Jack’s mother stuck her head out of the kitchen door and said, “Jack, you go to your room and change those wet pants and shoes. Bring the wet ones back to the breezeway so I can put them in the wash. Supper will be ready in about ten minutes. “You hungry?”
“Not too much but I could eat, thank you.”
Chapter Five
The River
It was good that spring break started the next week. Billy Joe was about to come unglued. He and Jack could get their substitute newspaper carriers to run their paper routes for a week while they fished and camped in the woods if their mommas would let them go.
Jack did foresee a problem getting their mommas to let them go for a week without adults.
“I think w
e need to go out with the Methodists on their sleep-out at the Boy Scout camp. Your momma and mine would, for sure, let us go on that and the Methodists sure eat good.”
“You mean you wanna go waste a week with those sissies in the woods?” Billy Joe asked. “Most of ’em ain’t never been out all night without their mommas.”
“They ain’t sissies,” Jack said. “They’re just not used to being out in the woods. The only reason I wanna do it is, that’s the only way Momma will let me spend the night out there.”
“Yeah,” Billy Joe agreed. “My momma thinks bears and alligators are gonna eat me or somethin’ but I don’t know if it’s worth it to go out with this Methodist Youth Fellowship bunch or not.”

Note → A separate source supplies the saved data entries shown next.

import Summits.MatrixMultiplication.MatrixMultiplication.Theorems.AbelianSTPPCensusShapeCertVQDefsP

/-!
# Abelian STPP census — kernel evaluation of the budgeted vQ certificate at order 405, path segments (part b)

Cell mm-stpp, rung F-M1; successor kernel item VQ-CERT (T_E beyond 337 under vQ := vP ∧ E3⁺) in support of the closed crux item
stmt-MatrixMultiplication-19191; seat mm-stpp-vp-p2 (gen 1); support file (no definitions).  PATH SEGMENTS `ShapeCertVQ.pathSegQE M path i n`
(`…ShapeCertVQDefsP`) of `ShapeCertVQ.checkQE 405`: the node-level decision of the budgeted search at the node reached by the candidate
indices `path` (last step first; `[]` = root) and the walk of its pool's candidates `i … i+n−1`, each by `decide +kernel` (no
`native_decide`, standard axioms, `Elab.async false`), sized from the seat's per-node cost profile (calc/pathplan_*.txt, cost = visits +
nodes ≤ 4.5·10³ where the tree allows).  Assembled into `checkQE 405 = true` in `…ShapeCertVQEvalP405` by the lemmas of `…ShapeCertVQSearchP`.
WHAT THIS IS NOT: Boolean evaluations; no statement about STPP families or `ω` by themselves.
-/

set_option linter.dupNamespace false -- `MatrixMultiplication.MatrixMultiplication` (summit = problem, D-0017)
set_option autoImplicit false
set_option Elab.async false -- sequential kernel evaluations

namespace Summit.MatrixMultiplication.MatrixMultiplication.Theorems.ShapeCertVQ

set_option maxHeartbeats 0 in
/-- path segment of the budgeted vQ certificate at order `405`: node `[]` (last step first), candidates `3449 …` (cost ≈ 1829; kernel evaluation) -/
theorem ps_405_r_3449 : pathSegQE 405 [] 3449 9999 = true := by
  decide +kernel

end Summit.MatrixMultiplication.MatrixMultiplication.Theorems.ShapeCertVQ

“You know the Methodists have the best parties and eats in town. The Baptists and the Presbyterians pray a lot but they don’t eat near as well. Besides, what you don’t like is the Easter egg hunts but it ain’t Easter. They won’t do none of that,” Jack argued.
“What men are goin’?” Billy Joe asked.
“Louis Jackson and Ted Ward, Jr. is what I’ve heard.”
“Louis Jackson! When he was scout master, he used to make us march and he would kick us if we got out of step. I think he was a marine or somethin’ in the war,” Billy Joe protested.
“Aw, he ain’t gonna make us march on a campout,” Jack said. “The worst he can do is make us bring in too much firewood.”
“Where they havin’ this ‘campout’?” Billy Joe asked.
“Out at the scout camp on Leaf River,” Jack answered.
“Now that they built the shelter with the big fireplace and put in the generator wheel on the river, it ain’t like bein’ in the woods a’tall,” Billy Joe protested.
“What we gonna do if we don’t go with them?” Jack asked.
“We could borrow Mr. Ezell’s boat and run some trotlines further on up the river,” Billy Joe proposed. “The river’s just right, I hear.”
“Now you know as well as I do that neither your momma nor my momma are gonna let us do that after what happened last time,” Jack said.